From the listing below, return every line with the string "theorem" in it.

INFORMATION >>
== Segment start ==
set_option maxHeartbeats 400000 in
/-- **`#(U⁺/U²)(A) = 2` for `A = ℚ(θ) ⊔ ℚ_1` from a `5 × 5` SIGN MATRIX and a non-square totally positive unit of `ℚ(θ)`**: `ℚ(θ)` a
totally real cubic field, five units of `𝓞 A` whose sign matrix at five real embeddings is invertible over `𝔽₂` (`#sign(U_A) ≥ 2⁵`), and
a totally positive unit `u` of `𝓞 ℚ(θ)` that is not a unit square in `ℚ(θ)` (hence not in `A`, §2; it stays totally positive in `A`).
k4-w1's `card_totPosUnitsModSq_adjoin_sup_layer_one_d63644`, assembly part, with the cubic freed.
[cite: FrohlichTaylor1990, Ch. V §1 (1.12)–(1.13), p. 164] [cite: Washington1997, §13.1] -/
theorem card_totPosUnitsModSq_sup_layer_one_of_signMatrix (hirr : Irreducible (Cubic.toPoly ⟨1, (p : ℚ), q, r⟩))
    (hθ : aeval θ (Cubic.toPoly ⟨1, (p : ℚ), q, r⟩) = 0)
    (hreal : haveI : FiniteDimensional ℚ ↥ℚ⟮θ⟯ :=
        IntermediateField.adjoin.finiteDimensional ⟨_, Cubic.monic_of_a_eq_one', by rwa [← aeval_def]⟩
      haveI : NumberField ↥ℚ⟮θ⟯ := NumberField.mk
      IsTotallyReal ↥ℚ⟮θ⟯)
    (u : haveI : FiniteDimensional ℚ ↥ℚ⟮θ⟯ :=
        IntermediateField.adjoin.finiteDimensional ⟨_, Cubic.monic_of_a_eq_one', by rwa [← aeval_def]⟩
      haveI : FiniteDimensional ℚ ↥((CyclotomicZp.zpExtension 2).layer 1) :=
        (CyclotomicZp.zpExtension 2).finiteDimensional_layer_holds 1
      Fin 5 → (𝓞 ↥(ℚ⟮θ⟯ ⊔ (CyclotomicZp.zpExtension 2).layer 1))ˣ)
    (σ : Fin 5 → (↥(ℚ⟮θ⟯ ⊔ (CyclotomicZp.zpExtension 2).layer 1) →+* ℝ))
    (M : Matrix (Fin 5) (Fin 5) (ZMod 2)) (hM : ∀ i j, signVec (u i) (σ j) = M i j) (hdet : IsUnit M)
    (uE : haveI : FiniteDimensional ℚ ↥ℚ⟮θ⟯ :=
        IntermediateField.adjoin.finiteDimensional ⟨_, Cubic.monic_of_a_eq_one', by rwa [← aeval_def]⟩
      (𝓞 ↥ℚ⟮θ⟯)ˣ)
    (hpos : ∀ φ : ↥ℚ⟮θ⟯ →+* ℝ, 0 < φ ((uE : 𝓞 ↥ℚ⟮θ⟯) : ↥ℚ⟮θ⟯)) (hns : ¬ ∃ w : (𝓞 ↥ℚ⟮θ⟯)ˣ, uE = w ^ 2) :
    haveI : FiniteDimensional ℚ ↥ℚ⟮θ⟯ :=
      IntermediateField.adjoin.finiteDimensional ⟨_, Cubic.monic_of_a_eq_one', by rwa [← aeval_def]⟩
    haveI : FiniteDimensional ℚ ↥((CyclotomicZp.zpExtension 2).layer 1) := (CyclotomicZp.zpExtension 2).finiteDimensional_layer_holds 1
    haveI : NumberField ↥(ℚ⟮θ⟯ ⊔ (CyclotomicZp.zpExtension 2).layer 1) := NumberField.mk
    Nat.card (TotPosUnitsModSq ↥(ℚ⟮θ⟯ ⊔ (CyclotomicZp.zpExtension 2).layer 1)) = 2 := by
  haveI : FiniteDimensional ℚ ↥ℚ⟮θ⟯ :=
    IntermediateField.adjoin.finiteDimensional ⟨_, Cubic.monic_of_a_eq_one', by rwa [← aeval_def]⟩
  haveI : FiniteDimensional ℚ ↥((CyclotomicZp.zpExtension 2).layer 1) := (CyclotomicZp.zpExtension 2).finiteDimensional_layer_holds 1
  haveI : NumberField ↥ℚ⟮θ⟯ := NumberField.mk
  haveI : NumberField ↥(ℚ⟮θ⟯ ⊔ (CyclotomicZp.zpExtension 2).layer 1) := NumberField.mk
  obtain ⟨hrealA, hfinA, h3⟩ := layer_one_basics hirr hθ hreal
  haveI := hrealA
  obtain ⟨t, ht, ht2⟩ := CyclotomicZp.exists_mem_layer_one_sq_eq_two_zpExtension
  have hKA : ℚ⟮θ⟯ ≤ ℚ⟮θ⟯ ⊔ (CyclotomicZp.zpExtension 2).layer 1 := le_sup_left
  have hsig := two_pow_le_card_range_signVec u σ M hM hdet
  letI : Algebra ↥ℚ⟮θ⟯ ↥(ℚ⟮θ⟯ ⊔ (CyclotomicZp.zpExtension 2).layer 1) := (inclusion hKA).toRingHom.toAlgebra
  have halg : ∀ c : ↥ℚ⟮θ⟯, algebraMap ↥ℚ⟮θ⟯ ↥(ℚ⟮θ⟯ ⊔ (CyclotomicZp.zpExtension 2).layer 1) c = inclusion hKA c := fun _ => rfl
  haveI : IsScalarTower ℚ ↥ℚ⟮θ⟯ ↥(ℚ⟮θ⟯ ⊔ (CyclotomicZp.zpExtension 2).layer 1) := IsScalarTower.of_algebraMap_eq fun q => ((inclusion hKA).commutes q).symm
  -- the totally positive non-square `u`, mapped to `A`
  set eU : (𝓞 ↥(ℚ⟮θ⟯ ⊔ (CyclotomicZp.zpExtension 2).layer 1))ˣ :=
    Units.map (algebraMap (𝓞 ↥ℚ⟮θ⟯) (𝓞 ↥(ℚ⟮θ⟯ ⊔ (CyclotomicZp.zpExtension 2).layer 1)) : 𝓞 ↥ℚ⟮θ⟯ →* 𝓞 ↥(ℚ⟮θ⟯ ⊔ (CyclotomicZp.zpExtension 2).layer 1)) uE with heUdef
  have heUval' : ((eU : 𝓞 ↥(ℚ⟮θ⟯ ⊔ (CyclotomicZp.zpExtension 2).layer 1)) : ↥(ℚ⟮θ⟯ ⊔ (CyclotomicZp.zpExtension 2).layer 1)) = inclusion hKA ((uE : 𝓞 ↥ℚ⟮θ⟯) : ↥ℚ⟮θ⟯) := by
    rw [heUdef, Units.coe_map, MonoidHom.coe_coe, NumberField.RingOfIntegers.coe_eq_algebraMap, ← IsScalarTower.algebraMap_apply,
      IsScalarTower.algebraMap_apply (𝓞 ↥ℚ⟮θ⟯) ↥ℚ⟮θ⟯ ↥(ℚ⟮θ⟯ ⊔ (CyclotomicZp.zpExtension 2).layer 1), halg,
      NumberField.RingOfIntegers.coe_eq_algebraMap]
  have hposA : ∀ τ : ↥(ℚ⟮θ⟯ ⊔ (CyclotomicZp.zpExtension 2).layer 1) →+* ℝ, 0 < τ ((eU : 𝓞 ↥(ℚ⟮θ⟯ ⊔ (CyclotomicZp.zpExtension 2).layer 1)) : ↥(ℚ⟮θ⟯ ⊔ (CyclotomicZp.zpExtension 2).layer 1)) := fun τ => by
    rw [heUval', show τ (inclusion hKA ((uE : 𝓞 ↥ℚ⟮θ⟯) : ↥ℚ⟮θ⟯)) =
      (τ.comp (inclusion hKA).toRingHom) ((uE : 𝓞 ↥ℚ⟮θ⟯) : ↥ℚ⟮θ⟯) from rfl]
    exact hpos _
  have hnsA := not_exists_sq_eq_map_of_not_exists_sq hirr hθ hreal ht ht2 uE hns eU heUval'
  have htwo := two_le_card_totPosUnitsModSq_of_not_sq eU hposA hnsA
  exact card_totPosUnitsModSq_eq_two_of_bounds (n := 5) hfinA hsig htwo

/-- **The two narrow indices are EQUAL (both `= 2`)** for a totally real cubic `ℚ(θ)` and `A = ℚ(θ) ⊔ ℚ_1` from: `h(ℚ(θ))` odd, the
one-bit currency for `h(A)` (§3), and `#(U⁺/U²) = 2` at both layers — the hypothesis `hr` of the narrow-Fukuda door.
[cite: FrohlichTaylor1990, Ch. V §1 (1.8)–(1.13), pp. 163–164] [cite: Fukuda1994, Thm. 1 (2), p. 264] -/
theorem narrowIndex_sup_layer_one_eq_of_cards (hirr : Irreducible (Cubic.toPoly ⟨1, (p : ℚ), q, r⟩))
    (hθ : aeval θ (Cubic.toPoly ⟨1, (p : ℚ), q, r⟩) = 0)
    (hreal : haveI : FiniteDimensional ℚ ↥ℚ⟮θ⟯ :=
        IntermediateField.adjoin.finiteDimensional ⟨_, Cubic.monic_of_a_eq_one', by rwa [← aeval_def]⟩
      haveI : NumberField ↥ℚ⟮θ⟯ := NumberField.mk
      IsTotallyReal ↥ℚ⟮θ⟯)
    (hK : haveI : FiniteDimensional ℚ ↥ℚ⟮θ⟯ :=
        IntermediateField.adjoin.finiteDimensional ⟨_, Cubic.monic_of_a_eq_one', by rwa [← aeval_def]⟩
      haveI : NumberField ↥ℚ⟮θ⟯ := NumberField.mk
      Odd (classNumber ↥ℚ⟮θ⟯))
    (h1 : haveI : FiniteDimensional ℚ (IntermediateField.adjoin ℚ {θ}) :=
        IntermediateField.adjoin.finiteDimensional ((AlgebraicClosure.isAlgebraic ℚ).isAlgebraic θ).isIntegral
      haveI : NumberField (IntermediateField.adjoin ℚ {θ}) := NumberField.mk
      ∀ κL : ZpExtension (IntermediateField.adjoin ℚ {θ}) 2, κL.IsCyclotomic → classNumberPExp κL 1 = 0)
    (hcardK : haveI : FiniteDimensional ℚ ↥ℚ⟮θ⟯ :=
        IntermediateField.adjoin.finiteDimensional ⟨_, Cubic.monic_of_a_eq_one', by rwa [← aeval_def]⟩
      haveI : NumberField ↥ℚ⟮θ⟯ := NumberField.mk
      Nat.card (TotPosUnitsModSq ↥ℚ⟮θ⟯) = 2)
    (hcardA : haveI : FiniteDimensional ℚ ↥ℚ⟮θ⟯ :=
        IntermediateField.adjoin.finiteDimensional ⟨_, Cubic.monic_of_a_eq_one', by rwa [← aeval_def]⟩
      haveI : FiniteDimensional ℚ ↥((CyclotomicZp.zpExtension 2).layer 1) := (CyclotomicZp.zpExtension 2).finiteDimensional_layer_holds 1
      haveI : NumberField ↥(ℚ⟮θ⟯ ⊔ (CyclotomicZp.zpExtension 2).layer 1) := NumberField.mk
      Nat.card (TotPosUnitsModSq ↥(ℚ⟮θ⟯ ⊔ (CyclotomicZp.zpExtension 2).layer 1)) = 2) :
    haveI : FiniteDimensional ℚ ↥ℚ⟮θ⟯ :=
      IntermediateField.adjoin.finiteDimensional ⟨_, Cubic.monic_of_a_eq_one', by rwa [← aeval_def]⟩
    haveI : FiniteDimensional ℚ ↥((CyclotomicZp.zpExtension 2).layer 1) := (CyclotomicZp.zpExtension 2).finiteDimensional_layer_holds 1
    haveI : NumberField ↥ℚ⟮θ⟯ := NumberField.mk
    haveI : NumberField ↥(ℚ⟮θ⟯ ⊔ (CyclotomicZp.zpExtension 2).layer 1) := NumberField.mk
    (powMonoidHom (α := NarrowClassGroup ↥(ℚ⟮θ⟯ ⊔ (CyclotomicZp.zpExtension 2).layer 1)) 2).range.index =
      (powMonoidHom (α := NarrowClassGroup ↥ℚ⟮θ⟯) 2).range.index := by
  haveI : FiniteDimensional ℚ ↥ℚ⟮θ⟯ :=
    IntermediateField.adjoin.finiteDimensional ⟨_, Cubic.monic_of_a_eq_one', by rwa [← aeval_def]⟩
  haveI : FiniteDimensional ℚ ↥((CyclotomicZp.zpExtension 2).layer 1) := (CyclotomicZp.zpExtension 2).finiteDimensional_layer_holds 1
  haveI : NumberField ↥ℚ⟮θ⟯ := NumberField.mk
  haveI : NumberField ↥(ℚ⟮θ⟯ ⊔ (CyclotomicZp.zpExtension 2).layer 1) := NumberField.mk
  obtain ⟨hrealA, -, -⟩ := layer_one_basics hirr hθ hreal
  haveI := hrealA
  haveI : IsTotallyReal ↥ℚ⟮θ⟯ := hreal
  rw [index_range_pow_two_narrowClassGroup_eq_card_totPosUnitsModSq_of_odd_classNumber
      (odd_classNumber_sup_layer_one_of_layerOneBit hirr hθ h1),
    index_range_pow_two_narrowClassGroup_eq_card_totPosUnitsModSq_of_odd_classNumber hK, hcardA, hcardK]

end AssemblyLayer

/-! ## §5 The door in census currency: (A)₂ for a cubic model from the narrow road of its `2`-torsion field -/

section Door

variable {p q r : ℤ} {θ : AlgebraicClosure ℚ}

set_option maxHeartbeats 800000 in
/-- **(A)₂ for `y² = x³ + Px² + Qx + R` from the NARROW ROAD of its (totally real) `2`-torsion field** — k4-w1's `conjA_two_445508b1''`
with the curve and the field freed: `β` a root of the curve's cubic, `ℚ(β) = ℚ(θ)` for a root `θ` of an irreducible integer cubic
`X³ + pX² + qX + r` with `ℚ(θ)` TOTALLY REAL, Fukuda's index `0` for every cyclotomic `ℤ₂`-extension of `ℚ(θ)`, and the narrow rank
equality `[Cl⁺(ℚ(θ) ⊔ ℚ_1) : (Cl⁺)²] = [Cl⁺(ℚ(θ)) : (Cl⁺)²]` ⟹ for every cyclotomic `ℤ₂`-extension of `ℚ` the dual fine Selmer group of the
curve over `ℚ_∞` is finitely generated over `ℤ₂` (`∃ γ D` currency; w2's `conjA_two_of_narrowRank_sqrtTwo_model_pointField` through
k4-w1's `conjA_two_of_pointField_of_narrowRank_sqrtTwo_model`). Statement (A) only — NOT BSD for the curve.
[cite: CoatesSujatha2005, Conj. A and Thm. 3.4] [cite: Fukuda1994, Thm. 1 (2), p. 264] [cite: FrohlichTaylor1990, Ch. V §1 (1.12)–(1.13)] -/
theorem conjA_two_cubicModel_of_narrowRoad (P Q R : ℤ)
    [((⟨0, (P : ℚ), 0, (Q : ℚ), (R : ℚ)⟩ : WeierstrassCurve ℚ)).IsElliptic]
    {β : AlgebraicClosure ℚ} (hβ : aeval β (Cubic.toPoly ⟨1, (P : ℚ), Q, R⟩) = 0)
    (hirr : Irreducible (Cubic.toPoly ⟨1, (p : ℚ), q, r⟩)) (hθ : aeval θ (Cubic.toPoly ⟨1, (p : ℚ), q, r⟩) = 0)
    (hadj : IntermediateField.adjoin ℚ {θ} = IntermediateField.adjoin ℚ {β})
    (hreal : haveI : FiniteDimensional ℚ ↥ℚ⟮θ⟯ :=
        IntermediateField.adjoin.finiteDimensional ⟨_, Cubic.monic_of_a_eq_one', by rwa [← aeval_def]⟩
      haveI : NumberField ↥ℚ⟮θ⟯ := NumberField.mk
      IsTotallyReal ↥ℚ⟮θ⟯)
    (h0 : haveI : FiniteDimensional ℚ ↥ℚ⟮θ⟯ :=
        IntermediateField.adjoin.finiteDimensional ⟨_, Cubic.monic_of_a_eq_one', by rwa [← aeval_def]⟩
      haveI : NumberField ↥ℚ⟮θ⟯ := NumberField.mk
      ∀ κP : ZpExtension ↥ℚ⟮θ⟯ 2, κP.IsCyclotomic → TotallyRamifiedFrom κP 0)
    (hr : haveI : FiniteDimensional ℚ ↥ℚ⟮θ⟯ :=
        IntermediateField.adjoin.finiteDimensional ⟨_, Cubic.monic_of_a_eq_one', by rwa [← aeval_def]⟩
      haveI : FiniteDimensional ℚ ↥((CyclotomicZp.zpExtension 2).layer 1) := (CyclotomicZp.zpExtension 2).finiteDimensional_layer_holds 1
      haveI : NumberField ↥ℚ⟮θ⟯ := NumberField.mk
      haveI : NumberField ↥(ℚ⟮θ⟯ ⊔ (CyclotomicZp.zpExtension 2).layer 1) := NumberField.mk
      (powMonoidHom (α := NarrowClassGroup ↥(ℚ⟮θ⟯ ⊔ (CyclotomicZp.zpExtension 2).layer 1)) 2).range.index =
        (powMonoidHom (α := NarrowClassGroup ↥ℚ⟮θ⟯) 2).range.index)
    (κ : ZpExtension ℚ 2) (hκ : κ.IsCyclotomic) :
    ∃ (γ : absoluteGaloisGroup ℚ) (D : ((⟨0, (P : ℚ), 0, (Q : ℚ), (R : ℚ)⟩ : WeierstrassCurve ℚ)).FineSelmerDualData κ γ),
      Module.Finite ℤ_[2] (RestrictScalars ℤ_[2] (IwasawaAlgebra 2) D.X) := by
  obtain ⟨P₀, hP₀, hP₀eq⟩ := exists_geomTorsion_two_eq_some_root (P : ℚ) (Q : ℚ) (R : ℚ) hβ
  have hF : IntermediateField.fixedField (MulAction.stabilizer (absoluteGaloisGroup ℚ) P₀) =
      IntermediateField.adjoin ℚ {θ} := by
    rw [fixedField_stabilizer_eq_adjoin_root _ _ _ hβ hP₀eq, hadj]
    -- the two `Algebra ℚ ℚ̄` instance paths agree
    congr 1
  have hfm : (Cubic.toPoly ⟨1, (p : ℚ), q, r⟩).Monic := Cubic.monic_of_a_eq_one'
  have hθint : IsIntegral ℚ θ := ⟨_, hfm, by rwa [← aeval_def]⟩
  haveI : FiniteDimensional ℚ ↥ℚ⟮θ⟯ := IntermediateField.adjoin.finiteDimensional hθint
  haveI : FiniteDimensional ℚ ↥((CyclotomicZp.zpExtension 2).layer 1) := (CyclotomicZp.zpExtension 2).finiteDimensional_layer_holds 1
  haveI : NumberField ↥ℚ⟮θ⟯ := NumberField.mk
  haveI : NumberField ↥(ℚ⟮θ⟯ ⊔ (CyclotomicZp.zpExtension 2).layer 1) := NumberField.mk
  obtain ⟨-, hfinA, h3⟩ := layer_one_basics hirr hθ hreal
  have hodd : Odd (Module.finrank ℚ ↥ℚ⟮θ⟯) := by rw [h3]; decide
  -- the model `A = ℚ(θ) ⊔ ℚ_1` of `ℚ(θ)(√2)`
  obtain ⟨t, ht, ht2⟩ := CyclotomicZp.exists_mem_layer_one_sq_eq_two_zpExtension
  have hKA : ℚ⟮θ⟯ ≤ ℚ⟮θ⟯ ⊔ (CyclotomicZp.zpExtension 2).layer 1 := le_sup_left
  have htA : t ∈ ℚ⟮θ⟯ ⊔ (CyclotomicZp.zpExtension 2).layer 1 := (le_sup_right : (CyclotomicZp.zpExtension 2).layer 1 ≤ _) ht
  have ht'2 : (⟨t, htA⟩ : ↥(ℚ⟮θ⟯ ⊔ (CyclotomicZp.zpExtension 2).layer 1)) ^ 2 = 2 := by
    apply (algebraMap ↥(ℚ⟮θ⟯ ⊔ (CyclotomicZp.zpExtension 2).layer 1) (AlgebraicClosure ℚ)).injective
    rw [map_pow, map_ofNat]
    exact ht2
  letI : Algebra ↥ℚ⟮θ⟯ ↥(ℚ⟮θ⟯ ⊔ (CyclotomicZp.zpExtension 2).layer 1) := (IntermediateField.inclusion hKA).toRingHom.toAlgebra
  haveI : IsScalarTower ℚ ↥ℚ⟮θ⟯ ↥(ℚ⟮θ⟯ ⊔ (CyclotomicZp.zpExtension 2).layer 1) := IsScalarTower.of_algebraMap_eq fun q => ((IntermediateField.inclusion hKA).commutes q).symm
  haveI : Module.Finite ↥ℚ⟮θ⟯ ↥(ℚ⟮θ⟯ ⊔ (CyclotomicZp.zpExtension 2).layer 1) := Module.Finite.of_restrictScalars_finite ℚ ↥ℚ⟮θ⟯ _
  have hdeg : Module.finrank ↥ℚ⟮θ⟯ ↥(ℚ⟮θ⟯ ⊔ (CyclotomicZp.zpExtension 2).layer 1) = 2 := by
    have htower := Module.finrank_mul_finrank ℚ ↥ℚ⟮θ⟯ ↥(ℚ⟮θ⟯ ⊔ (CyclotomicZp.zpExtension 2).layer 1)
    rw [h3, hfinA] at htower
    omega
  exact conjA_two_of_pointField_of_narrowRank_sqrtTwo_model _ hP₀ ℚ⟮θ⟯ hF hodd h0
    ↥(ℚ⟮θ⟯ ⊔ (CyclotomicZp.zpExtension 2).layer 1) hdeg ⟨t, htA⟩ ht'2 hr κ hκ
== Segment end ==
RESULT >>
theorem card_totPosUnitsModSq_sup_layer_one_of_signMatrix (hirr : Irreducible (Cubic.toPoly ⟨1, (p : ℚ), q, r⟩))
theorem narrowIndex_sup_layer_one_eq_of_cards (hirr : Irreducible (Cubic.toPoly ⟨1, (p : ℚ), q, r⟩))
theorem conjA_two_cubicModel_of_narrowRoad (P Q R : ℤ)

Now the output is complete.